One remarkable consequence of starting with random movements and searching for a “good enough” solution is that the algorithm produces a different gait every time it is run. We’ve seen the G2P algorithm produce a wide variety of gait patterns, from heavy stomping to dainty tip-toeing. We call these unique gaits "motor personalities" that our robot can develop. We believe such approaches will enable robots to have more anthropomorphic features and traits in the future.

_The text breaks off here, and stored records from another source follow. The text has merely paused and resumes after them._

import Summits.Ventures.YMGap.SlabDobrushinDoor
import Literature.MathematicalPhysics.QuantumFieldTheory.DurhuusFrohlichSlabCriterion
import Summits.QuantumFields.BalabanUV.InfraRed.StrongCouplingQuarterModulusTwoSevenths
import HarnessLib

/-!
# Venture YMGap, track (a) / A4, part 3 — from the slab door to Wilson's AREA LAW via the Durhuus–Fröhlich criterion
# (named fact `durhuusFrohlich_areaLaw_of_slabClustering`, CNS25 Thm. 2.3); `SU(2)`, `d = 4`: area law for all `0 ≤ β_W < 2/7`

HONEST FRAMING: venture file of the cell `pub-ymgap` (QuantumFields programme). With its sibling `SlabSpecification` it formalises the
finite-volume slab σ-model used by Durhuus–Fröhlich (CMP 75 (1980)) and by Cao–Nissim–Sheffield (arXiv:2509.04688, Def. 2.1,
Thm. 2.3) to derive the Wilson AREA LAW at strong coupling, and proves the «Dobrushin door» for it: a one-link
Kantorovich–Rubinstein modulus (the tree's named hypothesis `OneLinkKRModulus N R K`, decided off-kernel for
`SU(2)`) with `2(d-1)|β| K < 1` gives covariance decay of single-site bounded Lipschitz observables, UNIFORM in
the boundary fields and the volume.  Strong-coupling LATTICE statement only; no continuum limit, no mass-gap or
Clay claim; the area-law conclusion is drawn HERE modulo the printed Durhuus–Fröhlich/CNS criterion, taken as the tree's named
Literature fact `durhuusFrohlich_areaLaw_of_slabClustering d N` (an explicit hypothesis of every area-law theorem below).  Specification of the task: `HOME/p2/SLAB-DOOR.md`.

Model (CNS25 Def. 2.1, 't Hooft scaling): slice `Λ = (ℤ/L)^n` (`n = d-1`), spins `Q_x ∈ SU(N)`, positively
oriented edges `e = (x, i)` from `x` to `x + e_i`, boundary fields `A_e, B_e ∈ U(N)`,
`S_{A,B}(Q) = N β ∑_e Re tr(Q_x A_e Q_{x+e_i}⁻¹ B_e⁻¹)`, `μ_{A,B} ∝ exp(S_{A,B}) ∏ dQ_x`.
-/

noncomputable section

open MeasureTheory Filter Topology Function ProbabilityTheory
open scoped NNReal Matrix
open Literature.Probability.LatticeModels Literature.Probability.LatticeModels.DobrushinMetric
open Literature.MathematicalPhysics.QuantumLattice
open Literature.MathematicalPhysics.QuantumFieldTheory
open Literature.MathematicalPhysics.QuantumFieldTheory.Balaban1983to89.StrongCouplingDobrushinWindow

namespace Summit.Ventures.YMGap.Slab

variable {n L N : ℕ} [NeZero L]

/-! ## Part 3 — from the door to Wilson's AREA LAW via the Durhuus–Fröhlich criterion (named fact) -/

section AreaLaw


omit [NeZero L] in
/-- The venture's edge endpoint is the Literature file's `Site.shift`: `x + e_i`. [folklore] -/
theorem SlabEdge.tgt_eq_shift (e : SlabEdge n L) : e.tgt = Literature.MathematicalPhysics.QuantumFieldTheory.Site.shift e.1 e.2 := by
  funext j
  simp only [SlabEdge.tgt, Literature.MathematicalPhysics.QuantumFieldTheory.Site.shift, Function.update_apply, Pi.add_apply, Pi.single_apply]
  split_ifs with h
  · subst h; rfl
  · rw [add_zero]

/-- The venture's slab energy IS the Literature file's slab action (CNS Def. 2.1) — inverses of (special) unitary matrices are
conjugate transposes. [cite: CaoNissimSheffield2025dynamical, Definition 2.1] -/
theorem slabEnergy_eq_slabAction (β : ℝ) (A B : SlabEdge n L → Matrix.unitaryGroup (Fin N) ℂ) :
    slabEnergy (n := n) (L := L) N β A B = slabAction N β A B := by
  funext Q
  unfold slabEnergy slabAction
  congr 1
  refine Finset.sum_congr rfl fun e _ => ?_
  rw [SlabEdge.tgt_eq_shift]
  rfl

/-- Gluing on the full volume pushes the product Haar measure on `SU(N)^{univ}` to the product Haar measure on `SU(N)^{sites}`.
[folklore] -/
theorem map_glueWith_univ_pi_site (η : SlabConfig n L N) :
    (Measure.pi fun _ : ↥(Finset.univ : Finset (TorusSite n L)) => haarProbability (SU N)).map
        (glueWith Finset.univ · η) =
      Measure.pi fun _ : TorusSite n L => haarProbability (SU N) := by
  let f : ↥(Finset.univ : Finset (TorusSite n L)) ≃ TorusSite n L :=
    ⟨fun x => x.1, fun e => ⟨e, Finset.mem_univ e⟩, fun x => by simp, fun e => rfl⟩
  have hglue : (fun ζ : ↥(Finset.univ : Finset (TorusSite n L)) → SU N => glueWith Finset.univ ζ η) =
      MeasurableEquiv.piCongrLeft (fun _ : TorusSite n L => SU N) f := by
    funext ζ e
    rw [glueWith_apply_mem _ _ _ (Finset.mem_univ e), MeasurableEquiv.coe_piCongrLeft,
      Equiv.piCongrLeft_apply_eq_cast]
    rfl
  rw [hglue]
  exact (measurePreserving_piCongrLeft (fun _ : TorusSite n L => haarProbability (SU N)) f).map_eq

/-- **The venture's slab measure IS the Literature file's `slabMeasure`** (product Haar tilted by the slab action).
[cite: CaoNissimSheffield2025dynamical, Definition 2.1] -/
theorem slabMeasure_eq (β : ℝ) (A B : SlabEdge n L → Matrix.unitaryGroup (Fin N) ℂ) :
    slabMeasure (n := n) (L := L) β A B = Literature.MathematicalPhysics.QuantumFieldTheory.slabMeasure N β A B := by
  rw [slabMeasure, slabSpec, map_glueWith_univ_pi_site, slabEnergy_eq_slabAction]
  rfl

/-! ### The torus graph distance is an admissible Dobrushin profile -/

omit [NeZero L] in
/-- `|a + 1|_{ℤ/L} ≤ |a|_{ℤ/L} + 1` for the cyclic absolute value `|·| = |valMinAbs ·|`. [folklore] -/
theorem natAbs_valMinAbs_add_one_le [NeZero L] (a : ZMod L) :
    ((a + 1).valMinAbs).natAbs ≤ (a.valMinAbs).natAbs + 1 := by
  have he : (((a + 1).valMinAbs : ℤ) : ZMod L) = ((a.valMinAbs + 1 : ℤ) : ZMod L) := by
    push_cast [ZMod.coe_valMinAbs]; rfl
  have h1 : ((a + 1).valMinAbs).natAbs ≤ (a.valMinAbs + 1).natAbs :=
    ZMod.natAbs_min_of_le_div_two L _ _ he (ZMod.natAbs_valMinAbs_le _)
  calc ((a + 1).valMinAbs).natAbs ≤ (a.valMinAbs + 1).natAbs := h1
    _ ≤ (a.valMinAbs).natAbs + (1 : ℤ).natAbs := Int.natAbs_add_le _ _
    _ = (a.valMinAbs).natAbs + 1 := by simp

omit [NeZero L] in
/-- `|a|_{ℤ/L} ≤ |a + 1|_{ℤ/L} + 1`. [folklore] -/
theorem natAbs_valMinAbs_le_add_one [NeZero L] (a : ZMod L) :
    (a.valMinAbs).natAbs ≤ ((a + 1).valMinAbs).natAbs + 1 := by
  have h := natAbs_valMinAbs_add_one_le (L := L) (-(a + 1))
  rw [ZMod.natAbs_valMinAbs_neg] at h
  have : -(a + 1) + 1 = -a := by ring
  rw [this, ZMod.natAbs_valMinAbs_neg] at h
  exact h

Adding Feedback and Future Enhancements

The initial implementation of G2P was entirely feed-forward. As a result, it had no way of responding to perturbations, such as a collision, other than the system’s passive response. To address this issue, we implemented a version of G2P that incorporates minimal feedback [5]. Even in the presence of reasonably lengthy sensory delays (100 ms), we found that the addition of simple feedback enabled this new G2P algorithm to compensate for errors arising from impacts or imperfections in the inverse map. We also found that feedback accelerates learning and requires shorter motor babbling sessions, or fewer exploration/exploitation attempts.

We plan to extend the principles embodied in the G2P algorithm to the development of biped and quadruped robots, as well as robotic manipulation.

为什么要MATLAB?

由于多种原因,我们的团队决定将MATLAB与其他可用软件包一起使用。首先,我们的研究是多学科的,涉及神经科学家和计算机科学家以及生物医学,机械和电气工程师。无论他们的纪律如何,团队的每个成员都知道MATLAB,使其成为一种通用语言和有效的合作手段。

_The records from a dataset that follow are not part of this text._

/-- **Relay-count transfer on trees (the shape of the lane's rows).**  For tree-supported weights, every `A` and `j`:
`P_w(#{a ∈ A | o ↔ a} ≤ j) = P_q(#{a ∈ A | a = o ∨ ∀ i ≤ depth a, par^[i] a ∈ ω'} ≤ j)` — so any gate-coordinate bound for the
right-hand side (e.g. a future FAR-on-trees theorem in the setting of `Quant.far_indepLegs`) is the same bound for `prodBernoulli w`.
[this work] -/
theorem tree_relayCount_transfer (n : ℕ) (w : Sym2 (Fin n) → unitInterval) (o : Fin n) (depth : Fin n → ℕ)
    (par : Fin n → Fin n)
    (hroot : ∀ x, x ≠ o → depth x = 0 → par x = o)
    (hstep : ∀ x, x ≠ o → depth x ≠ 0 → par x ≠ o ∧ depth (par x) + 1 = depth x)
    (hsupp : ∀ e, w e ≠ 0 → e.IsDiag ∨ ∃ x, x ≠ o ∧ e = s(par x, x))
    (A : Finset (Fin n)) (j : ℕ) :
    (prodBernoulli w).real {ω : BondConfig (Fin n) | (A.filter fun a => ω ∈ openConn o a).card ≤ j} =
      (prodBernoulli (fun x : Fin n => if x = o then (1 : unitInterval) else w s(par x, x))).real
        {ω' : Set (Fin n) | (A.filter fun a => a = o ∨ ∀ i, i ≤ depth a → par^[i] a ∈ ω').card ≤ j} := by
  have h1 := tree_cluster_transfer n w o depth par hroot hstep hsupp
    {C : Set (Fin n) | (A.filter fun a => a ∈ C).card ≤ j}
  have hL : {ω : BondConfig (Fin n) | {a' | ω ∈ openConn o a'} ∈ {C : Set (Fin n) | (A.filter fun a => a ∈ C).card ≤ j}} =
      {ω : BondConfig (Fin n) | (A.filter fun a => ω ∈ openConn o a).card ≤ j} := by
    ext ω
    simp only [Set.mem_setOf_eq]
  have hR : {ω' : Set (Fin n) | {a' | a' = o ∨ ∀ i, i ≤ depth a' → par^[i] a' ∈ ω'} ∈
        {C : Set (Fin n) | (A.filter fun a => a ∈ C).card ≤ j}} =
      {ω' : Set (Fin n) | (A.filter fun a => a = o ∨ ∀ i, i ≤ depth a → par^[i] a ∈ ω').card ≤ j} := by
    ext ω'
    simp only [Set.mem_setOf_eq]
  rw [hL, hR] at h1
  exact h1

end Quant

end Summit.CriticalPhenomena.PercolationContinuityZ3.Theorems

end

Another reason for choosing MATLAB is that it makes the work easier for other researchers to replicate and extend. The code we wrote can be run on any version of MATLAB. If we apply zero-phase digital filtering using filtfilt() in MATLAB for example, we can be confident that others will be able to use that same function and get the same results. Moreover, in Python or C, there would be packages or library versions to worry about, as well as dependencies requiring updates or even downgrades to other packages already in use. In my experience, MATLAB has no such limitations.

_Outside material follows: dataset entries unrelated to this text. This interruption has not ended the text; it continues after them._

/-- item stmt-AtomisticToContinuum-11071 · support · rank 9 · open · by planner
sources: BonettoLebowitzReyBellet2000, BonettoLebowitzLukkarinenOlla2009
[support] SHARED-WAYPOINT CONTENT, WRITTEN OUT (=
`Literature.Barriers.AtomisticToContinuum.HasBoundedResponse (pinnedChain ω₂ lam β γ)` for all
parameters > 0 — definiens verbatim; `hasBoundedResponse_iff` is `Iff.rfl`, so the old and the new
decl are definitionally equal: planner SketchIff.lean `example : New = Old := rfl`, rc 0): along
EVERY steady-state family μ (IsSteadyState class, no uniqueness assumed) and every T > 0, if the
finite-N response limits D_N = lim_{δ→0, δ≠0} totalCurrent(μ_{N,T+δ/2,T−δ/2})/δ exist for all N,
then (|D_N|)_N is bounded — BLR2000 §6.3's missing 'dependence of D on L' in its weakest
quantitative form. In THIS route it is an OUTPUT (TransferToBoundedResponse 9655, candidate proof
attached) consumed by `closes`; open-problem as a standalone target. Cone repair 2026-08-15
(route-repair gen 2): the Barriers PREDICATE carries [cite] doc tags and no `_holds` (it is
vocabulary, explicit binder P), so the staffability audit (#h21_route_deps, D-0027 §2.1 amended)
lists it as an unproved cite-only dependency (confirmed on sibling route OddSectorIrreversibility
rev 2→3, now staffable); unfolding removes the name from the decl cone without changing the stateme -/
@[route_item "route-AtomisticToContinuum-PhononMeanFreePath"]
def BoundedResponse : Prop :=
  ∀ ω₂ lam β γ : ℝ, 0 < ω₂ → 0 < lam → 0 < β → 0 < γ → ∀ μ : (N : ℕ) → ℝ → ℝ → MeasureTheory.Measure (Literature.MathematicalPhysics.KineticTheory.HeatConduction.PhaseSpace N), (∀ (N : ℕ) (T_L T_R : ℝ), 0 < T_L → 0 < T_R → (Literature.MathematicalPhysics.KineticTheory.HeatConduction.pinnedChain ω₂ lam β γ).IsSteadyState N T_L T_R (μ N T_L T_R)) → ∀ T : ℝ, 0 < T → ∀ D : ℕ → ℝ, (∀ N : ℕ, Filter.Tendsto (fun δ : ℝ => (Literature.MathematicalPhysics.KineticTheory.HeatConduction.pinnedChain ω₂ lam β γ).totalCurrent (μ N (T + δ / 2) (T - δ / 2)) / δ) (nhdsWithin 0 {(0 : ℝ)}ᶜ) (nhds (D N))) → BddAbove (Set.range fun N => |D N|)

/-- item stmt-AtomisticToContinuum-11813 · support · rank 9 · open · by planner
sources: LukkarinenSpohn2010, JaksicPillet1998, Merkli2001, BachFrohlichSigal2000, Lukkarinen2016, AokiLukkarinenSpohn2006
[support] REGIME SPECIAL CASE OF THE RANK-2 CRUX (card phonon-lifetime N2, the Mourre/FGR corner;
NEW signature): for every ω₂, γ > 0 there is ε₀(ω₂,γ) > 0 such that the conclusion of
CoherentDephasing holds for all lam, β, T > 0 with lam·T ≤ ε₀ and β·T ≤ ε₀ (by the proved scaling
conjugacy (lam,β,T) ≡ (lam·T, β·T, 1) the statement depends on the two effective couplings only; ℓ ~
(lam·T)⁻² may blow up as ε₀ → 0, only N → ∞ at fixed parameters is asserted). The stand-alone
publishable target 'finite thermal phonon lifetime beyond the kinetic time at fixed small coupling';
foreseen child of a regime split of CoherentDephasing (planner Sketch: CoherentDephasing →
CoherentDephasingWeakCoupling, rfl-level). [difficulty: XL] -/
@[route_item "route-AtomisticToContinuum-PhononMeanFreePath", crux]
def CoherentDephasingWeakCoupling : Prop :=
  ∀ ω₂ γ : ℝ, 0 < ω₂ → 0 < γ → ∃ ε₀ : ℝ, 0 < ε₀ ∧ ∀ lam β T : ℝ, 0 < lam → 0 < β → 0 < T → lam * T ≤ ε₀ → β * T ≤ ε₀ → (∀ N : ℕ, MeasureTheory.IntegrableOn (fun t : ℝ => (∫ z, z.2 0 * (∫ y, y.2 (Fin.last N) ∂((Literature.MathematicalPhysics.KineticTheory.HeatConduction.pinnedChain ω₂ lam β γ).transitionKernel (N + 1) T T t.toNNReal z)) ∂((Literature.MathematicalPhysics.KineticTheory.HeatConduction.pinnedChain ω₂ lam β γ).gibbsMeasure (N + 1) T)) ^ 2) (Set.Ioi 0)) ∧ Filter.Tendsto (fun N : ℕ => (N : ℝ) * ∫ t in Set.Ioi (0 : ℝ), (∫ z, z.2 0 * (∫ y, y.2 (Fin.last N) ∂((Literature.MathematicalPhysics.KineticTheory.HeatConduction.pinnedChain ω₂ lam β γ).transitionKernel (N + 1) T T t.toNNReal z)) ∂((Literature.MathematicalPhysics.KineticTheory.HeatConduction.pinnedChain ω₂ lam β γ).gibbsMeasure (N + 1) T)) ^ 2) Filter.atTop (nhds 0)

/-- item stmt-AtomisticToContinuum-11814 · support · rank 9 · closed · proved by Summit.AtomisticToContinuum.FouriersLaw.Theorems.HarmonicCoherentPersistence.harmonicCoherentPersistence_proof (prover) · by planner
sources: RiederLebowitzLieb1967, Nakazawa1970, CasherLebowitz1971, Dhar2008, RoyDhar2008
[support] CALIBRATION / NEGATIVE SIDE AT THE INTEGRABLE CORNER (stmt-3306 verbatim): for the pinned
HARMONIC chain (lam = β = 0; ω₂, γ, T > 0) the coherent channel does NOT close: r_N² ∈ L¹ for all N
and ¬(N∫₀^∞ r_N² → 0) — indeed 2γ²T⁻²∫r_N² is the Rieder–Lebowitz–Lieb/Landauer conductance c_N →
c_∞ > 0 (the OU process is Gaussian, cum₄ ≡ 0; Parseval on the transmission formula). Checks that
r_N is typed with the right normalisation and that CoherentDephasing is exactly the
harmonic/anharmonic divide; provable from LinearLangevinGaussian +
HarmonicChainNESS/HarmonicChainFlux once the OU kernels are identified with transitionKernel at lam
= β = 0. [difficulty: M] -/
@[route_item "route-AtomisticToContinuum-PhononMeanFreePath"]
def HarmonicCoherentPersistence : Prop :=
  ∀ ω₂ γ : ℝ, 0 < ω₂ → 0 < γ → ∀ T : ℝ, 0 < T → (∀ N : ℕ, MeasureTheory.IntegrableOn (fun t : ℝ => (∫ z, z.2 0 * (∫ y, y.2 (Fin.last N) ∂((Literature.MathematicalPhysics.KineticTheory.HeatConduction.pinnedChain ω₂ 0 0 γ).transitionKernel (N + 1) T T t.toNNReal z)) ∂((Literature.MathematicalPhysics.KineticTheory.HeatConduction.pinnedChain ω₂ 0 0 γ).gibbsMeasure (N + 1) T)) ^ 2) (Set.Ioi 0)) ∧ ¬ Filter.Tendsto (fun N : ℕ => (N : ℝ) * ∫ t in Set.Ioi (0 : ℝ), (∫ z, z.2 0 * (∫ y, y.2 (Fin.last N) ∂((Literature.MathematicalPhysics.KineticTheory.HeatConduction.pinnedChain ω₂ 0 0 γ).transitionKernel (N + 1) T T t.toNNReal z)) ∂((Literature.MathematicalPhysics.KineticTheory.HeatConduction.pinnedChain ω₂ 0 0 γ).gibbsMeasure (N + 1) T)) ^ 2) Filter.atTop (nhds 0)

/-- item stmt-AtomisticToContinuum-11815 · support · rank 9 · open · by planner
sources: BonettoLebowitzReyBellet2000, BonettoLebowitzLukkarinenOlla2009, BeckerMenegaki2022
[support] THE INCOHERENT CHANNEL IS BOUNDED UNIFORMLY IN N (stmt-3307 verbatim; the finiteness half
of IncoherentChannel): for all parameters > 0 and T > 0, sup_N |N·(γ²/T²)·∫₀^∞(C_N − 2r_N²)| < ∞
(boundary localisation of the observables at the dissipative sites should let hypocoercive/Malliavin
estimates bite uniformly in N); with BoundaryKubo and CoherentDephasing it yields the catalogued
waypoint BoundedResponse (ChannelsBoundedResponse). [difficulty: XL] -/
@[route_item "route-AtomisticToContinuum-PhononMeanFreePath"]
def IncoherentBounded : Prop :=
  ∀ ω₂ lam β γ : ℝ, 0 < ω₂ → 0 < lam → 0 < β → 0 < γ → ∀ T : ℝ, 0 < T → ∃ B : ℝ, ∀ N : ℕ, |(N : ℝ) * (γ ^ 2 / T ^ 2) * ∫ t in Set.Ioi (0 : ℝ), ((∫ z, (z.2 0) ^ 2 * (∫ y, (y.2 (Fin.last N)) ^ 2 ∂((Literature.MathematicalPhysics.KineticTheory.HeatConduction.pinnedChain ω₂ lam β γ).transitionKernel (N + 1) T T t.toNNReal z)) ∂((Literature.MathematicalPhysics.KineticTheory.HeatConduction.pinnedChain ω₂ lam β γ).gibbsMeasure (N + 1) T)) - (∫ z, (z.2 0) ^ 2 ∂((Literature.MathematicalPhysics.KineticTheory.HeatConduction.pinnedChain ω₂ lam β γ).gibbsMeasure (N + 1) T)) * (∫ z, (∫ y, (y.2 (Fin.last N)) ^ 2 ∂((Literature.MathematicalPhysics.KineticTheory.HeatConduction.pinnedChain ω₂ lam β γ).transitionKernel (N + 1) T T t.toNNReal z)) ∂((Literature.MathematicalPhysics.KineticTheory.HeatConduction.pinnedChain ω₂ lam β γ).gibbsMeasure (N + 1) T)) - 2 * (∫ z, z.2 0 * (∫ y, y.2 (Fin.last N) ∂((Literature.MathematicalPhysics.KineticTheory.HeatConduction.pinnedChain ω₂ lam β γ).transitionKernel (N + 1) T T t.toNNReal z)) ∂((Literature.MathematicalPhysics.KineticTheory.HeatConduction.pinnedChain ω₂ lam β γ).gibbsMeasure (N + 1) T)) ^ 2)| ≤ B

最后,我想提及MATLAB随附的出色客户支持。金宝app客户支持团队帮助我们解决了金宝app我们在数据获取方面遇到的一些问题。他们的响应时间和对这个话题的专业水平令人印象深刻。

我感激地感谢我的同事达里奥Urbina-Meléndez and Brian Cohn, as well as Dr. Francisco Valero-Cuevas, director of the Brain-Body Dynamics Lab (ValeroLab.org) and PI, who collaborated with me on the projects described in this article. I also want to thank our sponsors including DoD, DARPA, NIH, and USC graduate school for their support for this project.

关于作者

Ali Marjaninejad is a biomedical engineering doctoral candidate at USC. His research interests include artificial intelligence, bio-inspired systems, biomedical signal processing, neuroscience, and brain machine interfaces.

Published 2020

参考

  • [1] Marjaninejad,Ali等。“通过有限的经验,在肌腱驱动的肢体中的自主功能运动。”ARXIV预印型ARXIV:1810.08615(2018)。

    [2] Marjaninejad, Ali, et al. "Autonomous functional movements in a tendon-driven limb via limited experience."自然机器智能1.3 (2019): 144.

    [3] Valero-Cuevas, FJ.Fundamentals of Neuromechanics. Springer Series on Biosystems and Biorobotics, Springer-Verlag, London, 2016.

    [4] Marjaninejad,Ali和Francisco J. Valero-Cuevas。“拟人化系统应该是'多余的'吗?”Biomechanics of Anthropomorphic Systems. Springer, Cham, 2019: 7-34.

    [5] Marjaninejad, Ali, Darío Urbina-Meléndez, and Francisco J. Valero-Cuevas. "Simple Kinematic Feedback Enhances Autonomous Learning in Bio-Inspired Tendon-Driven Systems." arXiv preprint arXiv:1907.04539 (2019).